Pensez-vous coller à la réalité?

«Après avoir digéré tout ce que j'ai lu sur le sujet, j'ai écrit ce que j'imaginais être un réseau terroriste. Est-ce que cela colle à la réalité? Je ne sais pas. Je pense qu'avec tout ce que j'ai lu sur tous les petits réseaux qui naissent en France et en Belgique, je ne suis pas très loin de la vérité. Mais je n'ai pas eu de contact direct avec des personnes qui sont en lien avec ces réseaux. Mon livre est le résultat de mes recherches et de mon imaginaire.»

Avez-vous commencé à écrire ce livre avant ou après les attaques sur Charlie Hebdo?

«J'ai mis presque quatre ans à écrire ce livre. Au début, il était très facile à écrire car les premiers chapitres concernent avant tout une histoire d'amour. La suite était plus compliquée. J'ai même failli abandonner. Mais finalement, j'ai terminé le livre avant les attaques contre Charlie.
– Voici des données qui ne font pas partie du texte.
import Literature.Computability.AlgebraicComplexity.BorderRankMatMulThreeTransport
import Literature.Computability.AlgebraicComplexity.BorderRankMatMulThreeEnum
import Literature.Computability.AlgebraicComplexity.BorderRankMatMulThreeVerdictRun
import Literature.Computability.AlgebraicComplexity.BorderRankMatMulThreeTripleSound
import Literature.Computability.AlgebraicComplexity.BorderRankMatMulThreeTripleRun
import Literature.Computability.AlgebraicComplexity.BorderRankMatMulSmall
import Literature.Computability.AlgebraicComplexity.StrassenMinimalBorderRank
import Literature.Computability.AlgebraicComplexity.SchoenhageTauBini
import HarnessLib

/-!
# `R̲(M⟨3⟩) ≥ 17` (Conner–Harper–Landsberg 2023, Theorem 1.1) — the discharge

Topic `Literature/Computability/AlgebraicComplexity`. The named fact
`ConnerHarperLandsberg2023_thm_1_1 : 17 ≤ algBorderRank (matMulTensor ℂ 3 3 3)`
(`BorderRankMatMulSmall.lean`) DISCHARGED, over every field of characteristic `0`, by CHL's
Borel-fixed border apolarity:

* if `bR(⟨3,3,3⟩) ≤ 16` then some order-`h` approximate decomposition has `16` triads
  (`exists_algBorderRank_eq_approxRank`, `exists_isApproxDecomposition_of_approxRank_le`);
* it yields a candidate triple `(E₁, E₂, E₃)` whose three members, in `(110)` coordinates
  (`σ₂`, `σ₃`), are admissible and pass the `(210)`/`(120)` tests
  (`MatMul3.exists_admissible_triple`, `BorderRankMatMulThreeTransport.lean`);
* by the kernel verdicts on the `272` killed profiles (`MatMul3.killedProfs_verdict`) each member's
  profile is one of the eight survivors (`MatMul3.IsAdmissible.mem_survivors8`);
* the members lie in the dual models of their profiles (`MatMul3.IsAdmissible.le_dualModel`), so the
  `(111)`-test dimension is `≤ Ker.bound111 ≤ 15` (`MatMul3.finrank_tripleInter_le_bound111`,
  `MatMul3.bound111_le_of_mem_survivors8`) — contradicting `16 ≤ dim` of the candidate triple.

* `seventeen_le_algBorderRank_matMulTensor_three` — **`17 ≤ bR(⟨3,3,3⟩)` in characteristic `0`;**
* `ConnerHarperLandsberg2023_thm_1_1_holds` — the named fact over `ℂ`.

## References

* A. Conner, A. Harper, J. M. Landsberg, *New lower bounds for matrix multiplication and `det₃`*,
  Forum Math. Pi 11 (2023) e17, arXiv:1911.07981 — Thm. 1.1, §6. [ConnerHarperLandsberg2023]
-/

noncomputable section

open Polynomial
open scoped Polynomial BigOperators

namespace Literature.Computability.AlgebraicComplexity

open BorderApolarity BorderApolarity.MatMul3 TensorApolarity

universe u

/-- **Conner–Harper–Landsberg 2023, Theorem 1.1, over any field of characteristic `0`:
`17 ≤ R̲(⟨3,3,3⟩)`** (algebraic border rank over `K[ε]`), by Borel-fixed border apolarity with
the `(210)`, `(120)`, `(111)` tests evaluated by the kernel. [cite: ConnerHarperLandsberg2023, Thm. 1.1] -/
theorem seventeen_le_algBorderRank_matMulTensor_three (K : Type) [Field K] [CharZero K] :
    17 ≤ algBorderRank (matMulTensor K 3 3 3) := by
  by_contra hlt
  -- an order-`h` approximate decomposition with `16` triads
  obtain ⟨h, hh⟩ := exists_algBorderRank_eq_approxRank (matMulTensor K 3 3 3)
  have hr : approxRank h (matMulTensor K 3 3 3) ≤ 16 := by rw [← hh]; omega
  obtain ⟨u, v, w, hd⟩ := exists_isApproxDecomposition_of_approxRank_le hr
  -- the admissible candidate triple
  obtain ⟨E₁, E₂, E₃, hc, hA₁, hA₂, hA₃, hI₂, hK₂, hI₃, hK₃⟩ := exists_admissible_triple K hd
  -- all three profiles survive `(210)`/`(120)` …
  have hs₁ := hA₁.mem_survivors8 killedProfs_verdict hc.testI₁ hc.testK₁
  have hs₂ := hA₂.mem_survivors8 killedProfs_verdict hI₂ hK₂
  have hs₃ := hA₃.mem_survivors8 killedProfs_verdict hI₃ hK₃
  -- … so the `(111)` test fails
  have hb := finrank_tripleInter_le_bound111 hA₁.le_dualModel hA₂.le_dualModel hA₃.le_dualModel
  have h15 : Module.finrank K (tripleInter E₁ E₂ E₃) ≤ 15 :=
    hb.trans (bound111_le_of_mem_survivors8 hs₁ hs₂ hs₃)
  have h16' : 16 ≤ 15 := hc.triple.trans h15
  omega

/-- **Conner–Harper–Landsberg 2023, Theorem 1.1: `R̲(M⟨3⟩) ≥ 17`** — the named fact
`ConnerHarperLandsberg2023_thm_1_1` of `BorderRankMatMulSmall.lean` discharged.
[cite: ConnerHarperLandsberg2023, Thm. 1.1] -/
theorem ConnerHarperLandsberg2023_thm_1_1_holds : ConnerHarperLandsberg2023_thm_1_1 :=
  seventeen_le_algBorderRank_matMulTensor_three ℂ

end Literature.Computability.AlgebraicComplexity

end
Il ne me restait plus que le chapitre sur la rédemption à écrire. J'étais très mal à l'aise.»

L'histoire commence par l'amour que se portent une musulmane et un juif et par toutes les difficultés auxquelles ils doivent faire face.
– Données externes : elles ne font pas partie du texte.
open Classical in
/-- **`G^{(w′)}Q_j*(Δ_j + w′)Q_j` HAS A UNIFORM BLOCK BOUND** (the adjoint of `Q_j*(Δ_j + w′)Q_jG^{(w′)}`). [cite: Balaban1984PropagatorsII, (2.129)–(2.131) p.246] -/
theorem blockBound_Y1adj_scaling (d L : ℕ) (hd : 1 ≤ d + 1) (hL : Odd L ∧ 1 < L) {a₀ a₁ : ℝ} (ha₀ : 0 < a₀) (ha₁ : a₀ ≤ a₁) :
    ∃ δ : ℝ, 0 < δ ∧ ∃ C : ℝ, 0 ≤ C ∧ ∀ (m K : ℕ) (j : ℕ) (hc : ((L : ℝ) ^ j) ≠ 0)
      (hj : j + 1 ≤ (⟨d + 1, L, m, K, hd, hL⟩ : Params).m + (⟨d + 1, L, m, K, hd, hL⟩ : Params).K)
      (Λ' : Finset (Site (⟨d + 1, L, m, K, hd, hL⟩ : Params) (j + 1))) (w : CIdx j Λ' → ℝ)
      (hw0 : ∀ i, a₀ * ((L : ℝ) ^ j) ^ (d + 1) ≤ w i) (hw1 : ∀ i, w i ≤ a₁ * ((L : ℝ) ^ j) ^ (d + 1))
      (hw' : (0 : ℝ) < 1 * ((L : ℝ) ^ j) ^ (d + 1))
      (b₀ : PBond (⟨d + 1, L, m, K, hd, hL⟩ : Params) 0) (y : Site (⟨d + 1, L, m, K, hd, hL⟩ : Params) j),
      ∑ b₀' ∈ univ.filter (fun b₀' : PBond (⟨d + 1, L, m, K, hd, hL⟩ : Params) 0 => iterBlockOf j b₀'.src = y),
          |((GE (Domains.whole (P := (⟨d + 1, L, m, K, hd, hL⟩ : Params)) j (Nat.le_of_succ_le hj)) hc (w := fun _ => 1 * ((L : ℝ) ^ j) ^ (d + 1)) (fun _ => hw')) ∘ₗ LinearMap.adjoint (tsV1 hc Λ' w).Qv ∘ₗ ((tsV1 hc Λ' w).Δj + (1 * ((L : ℝ) ^ j) ^ (d + 1)) • (LinearMap.id : UBond (⟨d + 1, L, m, K, hd, hL⟩ : Params) j →ₗ[ℝ] UBond (⟨d + 1, L, m, K, hd, hL⟩ : Params) j)) ∘ₗ (tsV1 hc Λ' w).Qv) (EuclideanSpace.single b₀' (1 : ℝ)) b₀| ≤
        C * Real.exp (-(δ * torusSupNorm (Mk (⟨d + 1, L, m, K, hd, hL⟩ : Params) j) (rep (Mk (⟨d + 1, L, m, K, hd, hL⟩ : Params) j) (iterBlockOf j b₀.src) - rep (Mk (⟨d + 1, L, m, K, hd, hL⟩ : Params) j) y))) := by
  obtain ⟨δG, hδG, CG, hCG, hG⟩ := blockBound_GE_scaling d L hd hL one_pos
  obtain ⟨δC, hδC, ECt, hECt, hCt⟩ := blockBound_Ct_scaling d L hd hL ha₀ ha₁
  set κΔ : ℝ := kappa166 (d + 1) / (d + 1) with hκΔ
  have hκΔ0 : 0 < κΔ := div_pos (kappa166_pos _) (by positivity)
  set κH : ℝ := kappa163 (d + 1) / ((d : ℝ) + 1) with hκH
  have hκH0 : 0 < κH := div_pos (kappa163_pos _) (by positivity)
  set δ₀ : ℝ := min (min κΔ δG) (min δC κH) with hδ₀
  have hδ₀0 : 0 < δ₀ := lt_min (lt_min hκΔ0 hδG) (lt_min hδC hκH0)
  have hδ₀Δ : δ₀ ≤ κΔ := (min_le_left _ _).trans (min_le_left _ _)
  have hδ₀G : δ₀ ≤ δG := (min_le_left _ _).trans (min_le_right _ _)
  have hδ₀C : δ₀ ≤ δC := (min_le_right _ _).trans (min_le_left _ _)
  have hδ₀H : δ₀ ≤ κH := (min_le_right _ _).trans (min_le_right _ _)
  set AΔ : ℝ := MC (d + 1) (kappa166 (d + 1)) * periodConst (kappa166 (d + 1)) d with hAΔ
  have hAΔ0 : 0 ≤ AΔ := ADelta_nonneg d
  set AH : ℝ := MG163 (d + 1) * periodConst (kappa163 (d + 1)) d with hAH
  have hAH0 : 0 ≤ AH := mul_nonneg (MG163_nonneg _) (periodConst_pos (kappa163_pos _) _).le
  set K₁ : ℝ := latticeConst (d + 1) (δ₀ - δ₀ / 2) with hK₁
  set K₂ : ℝ := latticeConst (d + 1) (δ₀ - δ₀ / 4) with hK₂
  set K₃ : ℝ := latticeConst (d + 1) (δ₀ - δ₀ / 8) with hK₃
  have hK₁0 : 0 ≤ K₁ := latticeConst_nonneg _ (by linarith)
  have hK₂0 : 0 ≤ K₂ := latticeConst_nonneg _ (by linarith)
  have hK₃0 : 0 ≤ K₃ := latticeConst_nonneg _ (by linarith)
  have hL0 : 0 < L := by have := hL.2; omega
  haveI : NeZero L := ⟨by omega⟩
  have hLp : (0 : ℝ) < L := by exact_mod_cast hL0
  set C : ℝ := CG * (Real.exp δ₀ * ((AΔ * ((1 * (d + 1) : ℕ) : ℝ) + 1) * Real.exp δ₀ * K₁) * K₂) * K₃ with hC
  have hC0 : 0 ≤ C := by positivity
  refine ⟨δ₀ / 8, by positivity, C, hC0, ?_⟩
  intro m K j hc hj Λ' w hw0 hw1 hw' b₀ y
  have hj' : j ≤ m + K := Nat.le_of_succ_le hj
  set N : ℝ := ((L : ℝ) ^ j) ^ (d + 1) with hN
  have hN0 : 0 < N := by positivity
  have hw : ∀ i, 0 < w i := fun i => lt_of_lt_of_le (by positivity) (hw0 i)
  have hρ : IsPseudoDist (fun t t' : Site (⟨d + 1, L, m, K, hd, hL⟩ : Params) j => torusSupNorm (Mk (⟨d + 1, L, m, K, hd, hL⟩ : Params) j) (rep (Mk (⟨d + 1, L, m, K, hd, hL⟩ : Params) j) t - rep (Mk (⟨d + 1, L, m, K, hd, hL⟩ : Params) j) t')) := torusDist_isPseudoDist (Mk (⟨d + 1, L, m, K, hd, hL⟩ : Params) j)
  have hK : SumBound (fun t t' : Site (⟨d + 1, L, m, K, hd, hL⟩ : Params) j => torusSupNorm (Mk (⟨d + 1, L, m, K, hd, hL⟩ : Params) j) (rep (Mk (⟨d + 1, L, m, K, hd, hL⟩ : Params) j) t - rep (Mk (⟨d + 1, L, m, K, hd, hL⟩ : Params) j) t')) (fun a => latticeConst (d + 1) a) := torusDist_sumBound (Mk (⟨d + 1, L, m, K, hd, hL⟩ : Params) j)
  have hKY : ∀ t : ℝ, 0 < t → 0 ≤ latticeConst (d + 1) t := fun t ht => latticeConst_nonneg _ ht.le
  -- at `c = L^j`: `κ = N = n^{d+1}` and `η^{d+1} = N⁻¹`
  have hκN : ((L : ℝ) ^ j) ^ 2 / (eta L j ^ (d + 1) * ((L : ℝ) ^ j) ^ 2) = N := by
    rw [hN, eta, inv_pow, div_eq_iff (by positivity)]
    field_simp
  have hηN : ((⟨d + 1, L, m, K, hd, hL⟩ : Params)).eta j ^ (d + 1) = N⁻¹ := by
    rw [hN, Params.eta, ← inv_pow, ← inv_pow]
  -- the factor bounds at the common rate `δ₀`
  have hQ : ∀ (b₀ : PBond (⟨d + 1, L, m, K, hd, hL⟩ : Params) 0) (y' : Site (⟨d + 1, L, m, K, hd, hL⟩ : Params) j),
      ∑ b ∈ univ.filter (fun b : PBond (⟨d + 1, L, m, K, hd, hL⟩ : Params) j => b.src = y'), |LinearMap.adjoint (tsV1 hc Λ' w).Qv (EuclideanSpace.single b (1 : ℝ)) b₀| ≤
        N⁻¹ * Real.exp δ₀ * Real.exp (-(δ₀ * torusSupNorm (Mk (⟨d + 1, L, m, K, hd, hL⟩ : Params) j) (rep (Mk (⟨d + 1, L, m, K, hd, hL⟩ : Params) j) (iterBlockOf j b₀.src) - rep (Mk (⟨d + 1, L, m, K, hd, hL⟩ : Params) j) y'))) := by
    intro b₀ y'
    have h := blockBound_Qv_adjoint hc hj' Λ' w hδ₀0.le b₀ y'
    rwa [hηN] at h
  have hQv : ∀ (b : PBond (⟨d + 1, L, m, K, hd, hL⟩ : Params) j) (y' : Site (⟨d + 1, L, m, K, hd, hL⟩ : Params) j),
      ∑ b₀ ∈ univ.filter (fun b₀ : PBond (⟨d + 1, L, m, K, hd, hL⟩ : Params) 0 => iterBlockOf j b₀.src = y'), |(tsV1 hc Λ' w).Qv (EuclideanSpace.single b₀ (1 : ℝ)) b| ≤
        Real.exp δ₀ * Real.exp (-(δ₀ * torusSupNorm (Mk (⟨d + 1, L, m, K, hd, hL⟩ : Params) j) (rep (Mk (⟨d + 1, L, m, K, hd, hL⟩ : Params) j) b.src - rep (Mk (⟨d + 1, L, m, K, hd, hL⟩ : Params) j) y'))) := fun b y' => blockBound_Qv hc hj' Λ' w hδ₀0.le b y'
  have hE : ∀ (b : PBond (⟨d + 1, L, m, K, hd, hL⟩ : Params) j) (y' : Site (⟨d + 1, L, m, K, hd, hL⟩ : Params) j),
      ∑ b' ∈ univ.filter (fun b' : PBond (⟨d + 1, L, m, K, hd, hL⟩ : Params) j => b'.src = y'), |((tsV1 hc Λ' w).Δj + (1 * ((L : ℝ) ^ j) ^ (d + 1)) • (LinearMap.id : UBond (⟨d + 1, L, m, K, hd, hL⟩ : Params) j →ₗ[ℝ] UBond (⟨d + 1, L, m, K, hd, hL⟩ : Params) j)) (EuclideanSpace.single b' (1 : ℝ)) b| ≤
        N * (AΔ * ((1 * (d + 1) : ℕ) : ℝ) + 1) * Real.exp (-(δ₀ * torusSupNorm (Mk (⟨d + 1, L, m, K, hd, hL⟩ : Params) j) (rep (Mk (⟨d + 1, L, m, K, hd, hL⟩ : Params) j) b.src - rep (Mk (⟨d + 1, L, m, K, hd, hL⟩ : Params) j) y'))) := by
    intro b y'
    have hΔ : ∀ (b : PBond (⟨d + 1, L, m, K, hd, hL⟩ : Params) j) (y' : Site (⟨d + 1, L, m, K, hd, hL⟩ : Params) j),
        ∑ b' ∈ univ.filter (fun b' : PBond (⟨d + 1, L, m, K, hd, hL⟩ : Params) j => b'.src = y'), |(tsV1 hc Λ' w).Δj (EuclideanSpace.single b' (1 : ℝ)) b| ≤
          N * AΔ * ((1 * (d + 1) : ℕ) : ℝ) * Real.exp (-(κΔ * torusSupNorm (Mk (⟨d + 1, L, m, K, hd, hL⟩ : Params) j) (rep (Mk (⟨d + 1, L, m, K, hd, hL⟩ : Params) j) b.src - rep (Mk (⟨d + 1, L, m, K, hd, hL⟩ : Params) j) y'))) := by
      intro b y'
      have h := blockBound_Δj hc hj Λ' hw b y'
      rwa [hκN] at h
    have hI : ∀ (b : PBond (⟨d + 1, L, m, K, hd, hL⟩ : Params) j) (y' : Site (⟨d + 1, L, m, K, hd, hL⟩ : Params) j),
        ∑ b' ∈ univ.filter (fun b' : PBond (⟨d + 1, L, m, K, hd, hL⟩ : Params) j => b'.src = y'),
            |((1 * ((L : ℝ) ^ j) ^ (d + 1)) • (LinearMap.id : UBond (⟨d + 1, L, m, K, hd, hL⟩ : Params) j →ₗ[ℝ] UBond (⟨d + 1, L, m, K, hd, hL⟩ : Params) j)) (EuclideanSpace.single b' (1 : ℝ)) b| ≤
          |1 * ((L : ℝ) ^ j) ^ (d + 1)| * 1 * Real.exp (-(κΔ * torusSupNorm (Mk (⟨d + 1, L, m, K, hd, hL⟩ : Params) j) (rep (Mk (⟨d + 1, L, m, K, hd, hL⟩ : Params) j) b.src - rep (Mk (⟨d + 1, L, m, K, hd, hL⟩ : Params) j) y'))) :=
      fun b y' => blockBound_smul (ρ := (fun t t' : Site (⟨d + 1, L, m, K, hd, hL⟩ : Params) j => torusSupNorm (Mk (⟨d + 1, L, m, K, hd, hL⟩ : Params) j) (rep (Mk (⟨d + 1, L, m, K, hd, hL⟩ : Params) j) t - rep (Mk (⟨d + 1, L, m, K, hd, hL⟩ : Params) j) t'))) _ (fun b : PBond (⟨d + 1, L, m, K, hd, hL⟩ : Params) j => b.src) (fun b : PBond (⟨d + 1, L, m, K, hd, hL⟩ : Params) j => b.src) _ (fun b y' => blockBound_id hρ (fun b : PBond (⟨d + 1, L, m, K, hd, hL⟩ : Params) j => b.src) κΔ b y') b y'
    have h := blockBound_add (ρ := (fun t t' : Site (⟨d + 1, L, m, K, hd, hL⟩ : Params) j => torusSupNorm (Mk (⟨d + 1, L, m, K, hd, hL⟩ : Params) j) (rep (Mk (⟨d + 1, L, m, K, hd, hL⟩ : Params) j) t - rep (Mk (⟨d + 1, L, m, K, hd, hL⟩ : Params) j) t'))) _ _ (fun b : PBond (⟨d + 1, L, m, K, hd, hL⟩ : Params) j => b.src) (fun b : PBond (⟨d + 1, L, m, K, hd, hL⟩ : Params) j => b.src) hΔ hI
    have h' := blockBound_mono hρ ((tsV1 hc Λ' w).Δj + (1 * ((L : ℝ) ^ j) ^ (d + 1)) • (LinearMap.id : UBond (⟨d + 1, L, m, K, hd, hL⟩ : Params) j →ₗ[ℝ] UBond (⟨d + 1, L, m, K, hd, hL⟩ : Params) j)) (fun b : PBond (⟨d + 1, L, m, K, hd, hL⟩ : Params) j => b.src) (fun b : PBond (⟨d + 1, L, m, K, hd, hL⟩ : Params) j => b.src) (C' := N * (AΔ * ((1 * (d + 1) : ℕ) : ℝ) + 1)) (by positivity)
      (le_of_eq (by rw [abs_of_pos hw', hN]; ring)) hδ₀Δ h
    exact h' b y'
  have hGb := blockBound_mono hρ (GE (Domains.whole (P := (⟨d + 1, L, m, K, hd, hL⟩ : Params)) j (Nat.le_of_succ_le hj)) hc (w := fun _ => 1 * ((L : ℝ) ^ j) ^ (d + 1)) (fun _ => hw')) (fun b₀ : PBond (⟨d + 1, L, m, K, hd, hL⟩ : Params) 0 => iterBlockOf j b₀.src) (fun b₀ : PBond (⟨d + 1, L, m, K, hd, hL⟩ : Params) 0 => iterBlockOf j b₀.src) hCG le_rfl hδ₀G (hG m K j hj' hc hw')
  have h := blockBound_comp4r hρ hK (GE (Domains.whole (P := (⟨d + 1, L, m, K, hd, hL⟩ : Params)) j (Nat.le_of_succ_le hj)) hc (w := fun _ => 1 * ((L : ℝ) ^ j) ^ (d + 1)) (fun _ => hw')) (LinearMap.adjoint (tsV1 hc Λ' w).Qv) ((tsV1 hc Λ' w).Δj + (1 * ((L : ℝ) ^ j) ^ (d + 1)) • (LinearMap.id : UBond (⟨d + 1, L, m, K, hd, hL⟩ : Params) j →ₗ[ℝ] UBond (⟨d + 1, L, m, K, hd, hL⟩ : Params) j)) (tsV1 hc Λ' w).Qv (fun b₀ : PBond (⟨d + 1, L, m, K, hd, hL⟩ : Params) 0 => iterBlockOf j b₀.src) (fun b₀ : PBond (⟨d + 1, L, m, K, hd, hL⟩ : Params) 0 => iterBlockOf j b₀.src) (fun b : PBond (⟨d + 1, L, m, K, hd, hL⟩ : Params) j => b.src) (fun b : PBond (⟨d + 1, L, m, K, hd, hL⟩ : Params) j => b.src) (fun b₀ : PBond (⟨d + 1, L, m, K, hd, hL⟩ : Params) 0 => iterBlockOf j b₀.src)
    hCG (by positivity) (by positivity) (by positivity) hδ₀0 hKY hGb hQ hE hQv b₀ y
  refine h.trans (le_of_eq ?_)
  rw [hC, hK₁, hK₂, hK₃]
  field_simp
«J'ajoute même une dimension supplémentaire car le personnage séfarade de mon roman est en réalité agnostique. Il faut savoir que les séfarades et les musulmans se sont entendus pendant des siècles. Quand on analyse les 600 ans de bonne entente entre les juifs et les musulmans, on ne peut pas s'empêcher de se dire que quelque chose d'extérieur s'est ajouté pour que l'on en arrive à ce point-là. Je suis très frappée par la dégradation d'une relation, surtout que ces gens ont beaucoup plus en commun que ce qu'ils imaginent. C'est finalement la religion qui les sépare.»

En quelques lignes

C'est sous le thème de la vengeance que sont abordés le jihadisme et les attaques terroristes dans «Les ailes du désespoir». Un angle particulier qui fait tout l'attrait de ce superbe roman. Roselyne Durand-Ruel réussit, haut la plume, à plonger le lecteur au cœur des réseaux terroristes sans qu'il n'ait l'impression de relire pour la énième fois la même chose. Un pari difficile vu le contexte actuel. Dans «Les ailes du désespoir», le lecteur découvre un juif fou amoureux d'une musulmane qui meurt lors des attentats du 11 septembre. David se lance alors dans la quête de la vengeance, une quête qui le fait basculer dans un tout autre monde. Ce récit haletant a toutefois un petit bémol que l'on se doit de souligner: à plusieurs reprises, il risque de perdre le lecteur, vu le trop grand nombre de personnages qui entrent en jeu. Un conseil: accrochez-vous, ce livre en vaut la peine! (mh)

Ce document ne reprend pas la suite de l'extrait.